There are a number of blog posts echoing a similar critique[1].
Using KubernetesOperators creates a lot of wrong abstractions, impedes testability, and makes Airflow as a whole a pretty overkill system just to monitor external tasks. At that point, you should have just had your orchestration in client code to begin with, and many other frameworks made this correct division between client and server. That would also make it easier to support multiple languages.
> Airflow, in its design, made the incorrect abstraction by having Operators actually implement functional work instead of spinning up developer work.
> By simply moving to using a Kubernetes Operator, Airflow developers can develop more quickly, debug more confidently, and not worry about conflicting package requirements.
> Airflow lacks proper library isolation. It becomes hard or impossible to do if any team requires a specific library version for a given workflow
> There is no way to separate DAGs to development, staging, and production using out-of-the-box Airflow features. That makes Airflow harder to use for mission-critical applications that require proper testing and the ability to roll back
> Data pipelines written for Airflow are typically bound to a particular environment. To avoid dependency hell, most guides recommend defining Airflow tasks with operators like the KubernetesPodOperator, which dictates that the task gets executed in Kubernetes. When a DAG is written in this way, it’s nigh-impossible to run it locally or as part of CI. And it requires opting out of all of the integrations that come out-of-the-box with Airflow.

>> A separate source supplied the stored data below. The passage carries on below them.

import Summits.CriticalPhenomena.PercolationContinuityZ3.Theorems.PercNearOneGluingNoHeavyQuantIndepBlobFar
import Summits.CriticalPhenomena.PercolationContinuityZ3.Theorems.PercNearOneGluingNoHeavyQuantMergeStep
import HarnessLib

/-!
# QUANT lane R8, DIB\* with ONE LIGHT BLOB in the reliable regime `x³ + x ≥ 1`: independent blobs with gates `≥ x` plus one blob
# BELOW the floor, credited at the discounted rate `b·(g − x²)/(1 − x)` — merge, or Markov, and nothing else

builds on p205010 (kernel theorem, internal audit signed; external expert review pending)

Support file (`--supports stmt-CriticalPhenomena-4575`), QUANT lane census seat prim-quant-census-1 (gen 14), rung R8 of
`run/shared/lean/prim/quant/LADDER.md`; memo `run/shared/lean/prim/quant/prim-quant-census-1/TREES-G14.md` §4.

CONTEXT.  census-2 g49 (`prim-quant-census-2-g49/ARCH-TREES-G49.md`) reduces `Quant.FarTreeRow` on every tree to the conjecture DIB\*
(discounted independent blobs): independent blobs, floor `x`, HEAVY blobs (gate `≥ x`) credited at `size·gate`, LIGHT blobs (gate `< x`,
size `≤ j`) at `size·(gate − x²)/(1 − x)`; credit `> 2j ⟹ P(N ≥ j+1) ≥ x`.  Its one-light-blob case ("D-root") is what the general hair of
LEAD-NOTES-G14 N25 needs.  This file proves the ONE-LIGHT-BLOB CASE FOR EVERY FLOOR `x` WITH `x³ + x ≥ 1` (`x ≥ 0.6824`; the regime of the
budget-binding high-reliability configurations) by a law-free dichotomy:

* (G) if `g·(Σ heavy sizes) ≥ j`: the light blob MERGES into some heavy blob without raising the tail (p1 g8's law-free
  `Quant.Merge.exists_tailMerge_le`, targets = all heavy blobs); the merged collection is proper with budget `≥ B_H + b x > 2j`, so
  `IndepBlob.far_indepBlob` gives tail `≥ x`;
* (M) if `EN ≥ (1 − x)j + x·A` (`A` = total mass, `EN` = true mean): MARKOV on the closed mass, `TAIL ≥ (EN − j)/(A − j) ≥ x`;
* (∅) otherwise the three strict inequalities ¬G, ¬M, credit `> 2j` force `j(1−x)(g(1+x) − x) < b x g (1 − 2x + g)`, impossible for
  `x² ≤ g ≤ x`, `b ≤ j`, `x³ + x ≥ 1` (a concave quadratic in `g`, nonnegative at `g = x²` and `g = x`).

* `IndepBlob.tail_ge_markov` — (M) for independent blobs plus one extra independent blob (any gates).
* `IndepBlob.oneLight_noGap` — the algebra of (∅).
* `IndepBlob.tail_ge_of_oneLight` — **THE ROW**: heavy blobs `(c i ∈ ℕ, p i ∈ [x,1])`, light blob `(b ≤ j, g ∈ [x², x])`, `x³ + x ≥ 1`,
  `2j < Σ c·p + b(g − x²)/(1−x)` ⟹ `x ≤ P(N ≥ j+1) = Σ_W wt(W)·(g·𝟙[j+1 ≤ c(W)+b] + (1−g)·𝟙[j+1 ≤ c(W)])`.
Below `x ≤ 1/3` the row holds with the light blob at FULL credit (`IndepBlob.lowFloor_row`, `…QuantIndepBlobLowFloor.lean`); on `(1/3, 0.6824)`
the same three certificates plus Cantelli cover every sampled instance (memo §4: 1.2·10⁶ aggregate points, 0 uncovered) — not formalised here.
[cite: KozmaNitzan2024, Conjecture 3 (p. 15)] (the gluing rows served); the row is [this work].  Theorems only, no sorries, standard axioms.
-/

namespace Summit.CriticalPhenomena.PercolationContinuityZ3.Theorems

namespace Quant

namespace IndepBlob

open Finset

variable {ι : Type*} [Fintype ι] [DecidableEq ι]

/-- **Markov on the closed mass, independent blobs plus one extra independent blob.**  Gates `0 ≤ p i ≤ 1`, sizes `c i ∈ ℕ`, an extra blob of
size `b` and gate `g ∈ [0,1]`, total mass `A = Σ c + b > j`.  Then `(EN − j)/(A − j) ≤ TAIL`, `EN = Σ c·p + b·g`, because pointwise
`𝟙[n ≥ j+1] ≥ (n − j)/(A − j)` for `n ≤ A`. [this work] -/
theorem tail_ge_markov (p : ι → ℝ) (hp0 : ∀ i, 0 ≤ p i) (hp1 : ∀ i, p i ≤ 1) (c : ι → ℕ) (b j : ℕ) (g : ℝ)
    (hg0 : 0 ≤ g) (hg1 : g ≤ 1) (hA : (j : ℝ) < (∑ i, (c i : ℝ)) + b) :
    ((∑ i, (c i : ℝ) * p i) + b * g - j) / ((∑ i, (c i : ℝ)) + b - j) ≤
      ∑ W : Finset ι, (∏ k, if k ∈ W then p k else 1 - p k) *
        (g * (if j + 1 ≤ ∑ k ∈ W, c k + b then (1 : ℝ) else 0) +
          (1 - g) * (if j + 1 ≤ ∑ k ∈ W, c k then (1 : ℝ) else 0)) := by
  set A : ℝ := (∑ i, (c i : ℝ)) + b with hAdef
  have hAj : 0 < A - j := by linarith
  have hw0 : ∀ W : Finset ι, 0 ≤ (∏ k, if k ∈ W then p k else 1 - p k) := bernoulliWeight_nonneg hp0 hp1
  -- pointwise: the Markov ratio is below the indicator
  have hpt : ∀ (n : ℕ), (n : ℝ) ≤ A → ((n : ℝ) - j) / (A - j) ≤ (if j + 1 ≤ n then (1 : ℝ) else 0) := by
    intro n hn
    split_ifs with h
    · rw [div_le_one hAj]; linarith
    · push Not at h
      have : (n : ℝ) ≤ j := by exact_mod_cast Nat.lt_succ_iff.mp h
      exact div_nonpos_of_nonpos_of_nonneg (by linarith) hAj.le
  have hcW : ∀ W : Finset ι, ∑ k ∈ W, (c k : ℝ) ≤ ∑ i, (c i : ℝ) := fun W =>
    Finset.sum_le_sum_of_subset_of_nonneg (Finset.subset_univ W) fun _ _ _ => Nat.cast_nonneg _
  -- lower bound configuration by configuration
  have hle : ∀ W : Finset ι,
      (∏ k, if k ∈ W then p k else 1 - p k) *
          (g * ((((∑ k ∈ W, c k + b : ℕ) : ℝ) - j) / (A - j)) + (1 - g) * ((((∑ k ∈ W, c k : ℕ) : ℝ) - j) / (A - j))) ≤
        (∏ k, if k ∈ W then p k else 1 - p k) *
          (g * (if j + 1 ≤ ∑ k ∈ W, c k + b then (1 : ℝ) else 0) +
            (1 - g) * (if j + 1 ≤ ∑ k ∈ W, c k then (1 : ℝ) else 0)) := by
    intro W
    refine mul_le_mul_of_nonneg_left (add_le_add ?_ ?_) (hw0 W)
    · refine mul_le_mul_of_nonneg_left (hpt _ ?_) hg0
      push_cast; linarith [hcW W]
    · refine mul_le_mul_of_nonneg_left (hpt _ ?_) (by linarith)
      push_cast; linarith [hcW W]
  refine le_trans (le_of_eq ?_) (Finset.sum_le_sum fun W _ => hle W)
  -- the left-hand side is the expectation of the Markov ratio
  have e1 : ∀ W : Finset ι, (∏ k, if k ∈ W then p k else 1 - p k) *
        (g * ((((∑ k ∈ W, c k + b : ℕ) : ℝ) - j) / (A - j)) + (1 - g) * ((((∑ k ∈ W, c k : ℕ) : ℝ) - j) / (A - j))) =
      (1 / (A - j)) * ((∏ k, if k ∈ W then p k else 1 - p k) * (∑ k ∈ W, (c k : ℝ))) +
        ((g * b - j) / (A - j)) * (∏ k, if k ∈ W then p k else 1 - p k) := by
    intro W
    push_cast
    field_simp
    ring
  rw [Finset.sum_congr rfl fun W _ => e1 W, Finset.sum_add_distrib, ← Finset.mul_sum, ← Finset.mul_sum,
    sum_bernoulliWeight_mul_count p (fun i => (c i : ℝ)), sum_bernoulliWeight]
  field_simp
  ring

/-- **The algebra of the empty third case.**  For `0 < x < 1` with `x³ + x ≥ 1`, `x² ≤ g ≤ x`, `0 ≤ b ≤ j`:
`b·x·g·(1 − 2x + g) ≤ j·(1 − x)·(g(1 + x) − x)`.  (The difference is a concave quadratic in `g` which is `(1−x)x²(j−b) ≥ 0` at `g = x` and
`x(1−x)(j(x² + x − 1) − b x²(1−x)) ≥ x(1−x)·j·(x³ + x − 1) ≥ 0` at `g = x²`.) [this work] -/
theorem oneLight_noGap (x g b j : ℝ) (hx0 : 0 < x) (hx1 : x < 1) (hx3 : 1 ≤ x ^ 3 + x)
    (hgl : x ^ 2 ≤ g) (hgu : g ≤ x) (hb0 : 0 ≤ b) (hbj : b ≤ j) :
    b * x * g * (1 - 2 * x + g) ≤ j * (1 - x) * (g * (1 + x) - x) := by
  -- `F(g) := RHS − LHS`; `F(g)·(x − x²) = (x − g)·F(x²) + (g − x²)·F(x) + b x (g − x²)(x − g)(x − x²)`
  have hj0 : 0 ≤ j := hb0.trans hbj
  have hFx : 0 ≤ (1 - x) * x ^ 2 * (j - b) := by
    have : 0 ≤ j - b := by linarith
    have : 0 ≤ 1 - x := by linarith
    positivity
  have hFx2 : 0 ≤ x * (1 - x) * (j * (x ^ 2 + x - 1) - b * x ^ 2 * (1 - x)) := by
    have h1 : 0 ≤ x * (1 - x) := by nlinarith
    have h2 : 0 ≤ j * (x ^ 2 + x - 1) - b * x ^ 2 * (1 - x) := by
      have h3 : b * x ^ 2 * (1 - x) ≤ j * (x ^ 2 * (1 - x)) := by nlinarith
      nlinarith
    exact mul_nonneg h1 h2
  have hxg : 0 ≤ x - g := by linarith
  have hgx : 0 ≤ g - x ^ 2 := by linarith
  have hxx : 0 < x - x ^ 2 := by nlinarith
  have key : (j * (1 - x) * (g * (1 + x) - x) - b * x * g * (1 - 2 * x + g)) * (x - x ^ 2) =
      (x - g) * (x * (1 - x) * (j * (x ^ 2 + x - 1) - b * x ^ 2 * (1 - x))) +
        (g - x ^ 2) * ((1 - x) * x ^ 2 * (j - b)) + b * x * (g - x ^ 2) * (x - g) * (x - x ^ 2) := by
    ring
  have hprod : 0 ≤ (j * (1 - x) * (g * (1 + x) - x) - b * x * g * (1 - 2 * x + g)) * (x - x ^ 2) := by
    rw [key]
    have t3 : 0 ≤ b * x * (g - x ^ 2) * (x - g) * (x - x ^ 2) := by
      have := hxx.le
      positivity
    nlinarith [mul_nonneg hxg hFx2, mul_nonneg hgx hFx]
  nlinarith

/-- **DIB\* WITH ONE LIGHT BLOB, reliable regime.**  Independent heavy blobs `i ∈ ι` of sizes `c i ∈ ℕ` and gates `x ≤ p i ≤ 1`, and one
independent LIGHT blob of size `b ≤ j` and gate `g` with `x² ≤ g ≤ x`; floor `0 < x < 1` with `x³ + x ≥ 1`.  If the discounted credit
exceeds `2j`, `2j < Σ_i c i·p i + b·(g − x²)/(1 − x)`, then the tail is at least the floor:
`x ≤ P(N ≥ j+1) = Σ_W wt(W)·(g·𝟙[j+1 ≤ Σ_{k∈W} c k + b] + (1 − g)·𝟙[j+1 ≤ Σ_{k∈W} c k])`.
Proof: merge (`Quant.Merge.exists_tailMerge_le` + `far_indepBlob`), or Markov (`tail_ge_markov`), or `oneLight_noGap`. [this work] -/
theorem tail_ge_of_oneLight (p : ι → ℝ) (c : ι → ℕ) (x g : ℝ) (b j : ℕ)
    (hx0 : 0 < x) (hx1 : x < 1) (hx3 : 1 ≤ x ^ 3 + x)
    (hp : ∀ i, x ≤ p i) (hp1 : ∀ i, p i ≤ 1) (hgl : x ^ 2 ≤ g) (hgu : g ≤ x) (hbj : b ≤ j)
    (hcredit : (2 * j : ℝ) < (∑ i, (c i : ℝ) * p i) + b * ((g - x ^ 2) / (1 - x))) :
    x ≤ ∑ W : Finset ι, (∏ k, if k ∈ W then p k else 1 - p k) *
        (g * (if j + 1 ≤ ∑ k ∈ W, c k + b then (1 : ℝ) else 0) +
          (1 - g) * (if j + 1 ≤ ∑ k ∈ W, c k then (1 : ℝ) else 0)) := by
  have hp0 : ∀ i, 0 ≤ p i := fun i => hx0.le.trans (hp i)
  have hg0 : 0 ≤ g := le_trans (sq_nonneg x) hgl
  have hg1 : g ≤ 1 := hgu.trans hx1.le
  have hw0 : ∀ W : Finset ι, 0 ≤ (∏ k, if k ∈ W then p k else 1 - p k) := bernoulliWeight_nonneg hp0 hp1
  set C : ℝ := ∑ i, (c i : ℝ) with hC
  set B : ℝ := ∑ i, (c i : ℝ) * p i with hB
  have hC0 : 0 ≤ C := Finset.sum_nonneg fun i _ => Nat.cast_nonneg _
  have hBC : B ≤ C := Finset.sum_le_sum fun i _ => by
    have := hp1 i; have : (0 : ℝ) ≤ c i := Nat.cast_nonneg _
    nlinarith
  have hkappa : (g - x ^ 2) / (1 - x) ≤ x := by
    rw [div_le_iff₀ (by linarith)]; nlinarith
  have hb0 : (0 : ℝ) ≤ b := Nat.cast_nonneg _
  have hbj' : (b : ℝ) ≤ j := by exact_mod_cast hbj
  -- total mass exceeds `j`
  have hAj : (j : ℝ) < C + b := by
    have h1 : (b : ℝ) * ((g - x ^ 2) / (1 - x)) ≤ b * x := mul_le_mul_of_nonneg_left hkappa hb0
    have h2 : (b : ℝ) * x ≤ b := by nlinarith
    have hj0 : (0 : ℝ) ≤ j := Nat.cast_nonneg _
    linarith
  by_cases hM : (1 - x) * j + x * (C + b) ≤ B + b * g
  · -- (M) Markov on the closed mass
    have hmk := tail_ge_markov p hp0 hp1 c b j g hg0 hg1 hAj
    refine le_trans ?_ hmk
    rw [le_div_iff₀ (by linarith)]
    linarith
  by_cases hG : (j : ℝ) ≤ g * C
  · -- (G) merge the light blob into some heavy blob, then `far_indepBlob`
    have hpos : ∃ k, 0 < c k := by
      by_contra hnone
      push Not at hnone
      have hC0' : C = 0 := by
        rw [hC]; exact Finset.sum_eq_zero fun i _ => by simp [Nat.le_zero.mp (hnone i)]
      have hB0 : B = 0 := by
        rw [hB]; exact Finset.sum_eq_zero fun i _ => by simp [Nat.le_zero.mp (hnone i)]
      -- then the credit forces `2j < b·x ≤ j`, contradiction unless `j = 0`, and `j = 0` forces `b = 0`
      have h1 : (b : ℝ) * ((g - x ^ 2) / (1 - x)) ≤ b * x := mul_le_mul_of_nonneg_left hkappa hb0
      have hj0 : (0 : ℝ) ≤ j := Nat.cast_nonneg _
      rw [hB0] at hcredit
      nlinarith
    obtain ⟨ℓ, -, hℓ⟩ := Quant.Merge.exists_tailMerge_le (fun W : Finset ι => ∏ k, if k ∈ W then p k else 1 - p k) hw0
      (fun W => W) (fun _ => 0) c b j g (by simpa [hC] using hG) hpos
    simp only [add_zero] at hℓ
    refine le_trans ?_ hℓ
    -- the merged collection: sizes `c' = c + b·δ_ℓ`, proper, budget `> 2j`
    set c' : ι → ℕ := fun k => if k = ℓ then c k + b else c k with hc'
    have hc'k : ∀ k, c' k = c k + (if k = ℓ then b else 0) := by
      intro k; simp only [hc']; split_ifs <;> simp
    have hsum' : ∀ W : Finset ι, ∑ k ∈ W, c k + (if ℓ ∈ W then b else 0) = ∑ k ∈ W, c' k := by
      intro W
      rw [Finset.sum_congr rfl (fun k _ => hc'k k), Finset.sum_add_distrib, Finset.sum_ite_eq' W ℓ (fun _ => b)]
    have hbudget : (2 * j : ℝ) < 0 * x + ∑ i, (c' i : ℝ) * p i := by
      have e : ∑ i, (c' i : ℝ) * p i = B + b * p ℓ := by
        have h' : ∀ i, (c' i : ℝ) * p i = (c i : ℝ) * p i + (if i = ℓ then (b : ℝ) * p i else 0) := by
          intro i; rw [hc'k i]; push_cast; split_ifs <;> ring
        rw [Finset.sum_congr rfl fun i _ => h' i, Finset.sum_add_distrib, Finset.sum_ite_eq' Finset.univ ℓ (fun i => (b : ℝ) * p i)]
        simp [hB]
      rw [e, zero_mul, zero_add]
      have h1 : (b : ℝ) * ((g - x ^ 2) / (1 - x)) ≤ b * x := mul_le_mul_of_nonneg_left hkappa hb0
      have h2 : (b : ℝ) * x ≤ b * p ℓ := mul_le_mul_of_nonneg_left (hp ℓ) hb0
      linarith
    have hfar := far_indepBlob p (fun i => (c' i : ℝ)) x 0 hx0.le hx1.le hp hp1 (fun i => Nat.cast_nonneg _) le_rfl (j : ℝ) hbudget
    simp only [add_zero] at hfar
    -- `hfar : x * P(X' ≤ j) + (1 − x) * P(X' ≤ j) ≤ 1 − x`, i.e. `P(X' ≤ j) ≤ 1 − x`
    have hPle : ∑ W ∈ (Finset.univ : Finset (Finset ι)).filter (fun W => ∑ i ∈ W, (c' i : ℝ) ≤ j),
        (∏ k, if k ∈ W then p k else 1 - p k) ≤ 1 - x := by nlinarith
    -- complement: the merged tail is `1 − P(X' ≤ j)`
    have htot := Finset.sum_filter_add_sum_filter_not (Finset.univ : Finset (Finset ι)) (fun W => ∑ i ∈ W, (c' i : ℝ) ≤ j)
      (fun W => ∏ k, if k ∈ W then p k else 1 - p k)
    rw [sum_bernoulliWeight] at htot
    have htail : ∑ W : Finset ι, (∏ k, if k ∈ W then p k else 1 - p k) *
        (if j + 1 ≤ ∑ k ∈ W, c k + (if ℓ ∈ W then b else 0) then (1 : ℝ) else 0) =
        ∑ W ∈ (Finset.univ : Finset (Finset ι)).filter (fun W => ¬ (∑ i ∈ W, (c' i : ℝ) ≤ j)),
          (∏ k, if k ∈ W then p k else 1 - p k) := by
      rw [Finset.sum_filter]
      refine Finset.sum_congr rfl fun W _ => ?_
      rw [hsum' W]
      have hiff : j + 1 ≤ ∑ k ∈ W, c' k ↔ ¬ (∑ i ∈ W, (c' i : ℝ) ≤ j) := by
        rw [← Nat.cast_sum, Nat.cast_le, not_le, Nat.lt_iff_add_one_le]
      by_cases h : j + 1 ≤ ∑ k ∈ W, c' k
      · rw [if_pos h, if_pos (hiff.mp h), mul_one]
      · rw [if_neg h, if_neg (fun h' => h (hiff.mpr h')), mul_zero]
    rw [htail]
    linarith
  · -- (∅) the third case is empty
    exfalso
    push Not at hM hG
    have hgpos : 0 < g := lt_of_lt_of_le (by positivity) hgl
    -- combine ¬M, ¬G and the credit: `j(1−x)(g(1+x) − x) < b x g (1 − 2x + g)`, contradicting `oneLight_noGap`
    have h1x : 0 < 1 - x := by linarith
    have hcr : (2 : ℝ) * j * (1 - x) < B * (1 - x) + b * (g - x ^ 2) := by
      have e : (B + b * ((g - x ^ 2) / (1 - x))) * (1 - x) = B * (1 - x) + b * (g - x ^ 2) := by
        field_simp
      have := mul_lt_mul_of_pos_right hcredit h1x
      linarith
    have P1 : (B + b * g) * (1 - x) * g < ((1 - x) * j + x * (C + b)) * (1 - x) * g :=
      mul_lt_mul_of_pos_right (mul_lt_mul_of_pos_right hM h1x) hgpos
    have P2 : x * (1 - x) * (g * C) < x * (1 - x) * j := mul_lt_mul_of_pos_left hG (mul_pos hx0 h1x)
    have P3 : (2 : ℝ) * j * (1 - x) * g < (B * (1 - x) + b * (g - x ^ 2)) * g := mul_lt_mul_of_pos_right hcr hgpos
    have hlt : (j : ℝ) * (1 - x) * (g * (1 + x) - x) < b * x * g * (1 - 2 * x + g) := by
      nlinarith [P1, P2, P3]
    have hng := oneLight_noGap x g b j hx0 hx1 hx3 hgl hgu hb0 hbj'
    linarith

end IndepBlob

end Quant

end Summit.CriticalPhenomena.PercolationContinuityZ3.Theorems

Airflow is far from perfect, but I don't understand your concerns. I work in a big and messy company and even messier department. We have jobs running in Databricks, Snowflake, sometimes we read data from API end points, or even files uploaded to SharePoint (my group is not building DW). Airflow lets me organize it in a single workflow. At least I know that every failed job is reported by email and I don't need to search multiple systems - all starts from Airflow.
> Why should biz logic that just needs to run Spark and interact with S3 now need to run a web server?
Webserver is mostly UI. Scheduler service triggers the jobs.
We have groups which run everything as Bash Operator, no dependency issues that way.
You maybe have a very specific use case in mind, the main points of using Airflow for me
* Single orchestration center: manual job control (stop, pause, rerun), backfill; automated scheduler/retry; built-in notification
* Framework built around "reporting period" - it enforces correct abstraction, if a data batch is broken, I can rerun it and rerun all dependent downstream. How do you fix data in event driven workflow?
* managing dependencies
In most cases all Airflow does is running your job with passing it "date" parameter. You can test your code without Airflow - just pass it a date and run from command line.
If you need to convert a scheduled pipeline into some event driven architecture then yes, it will need a rewrite. Is there any case in which this wouldn't be true? What does it mean to be "interoperable"? Airflow drags can be triggered by events or they can trigger events if needs be. I admit it is not designed to do event streaming though.
It doesn't scale for teams because the package is incredibly bloated, so once you need to run multiple images via K8s operators, you lose out on a lot of other Airflow functionality because it all assumes you have your biz logic embedded within DAGs, but at the same time I don't know why anyone would develop this way.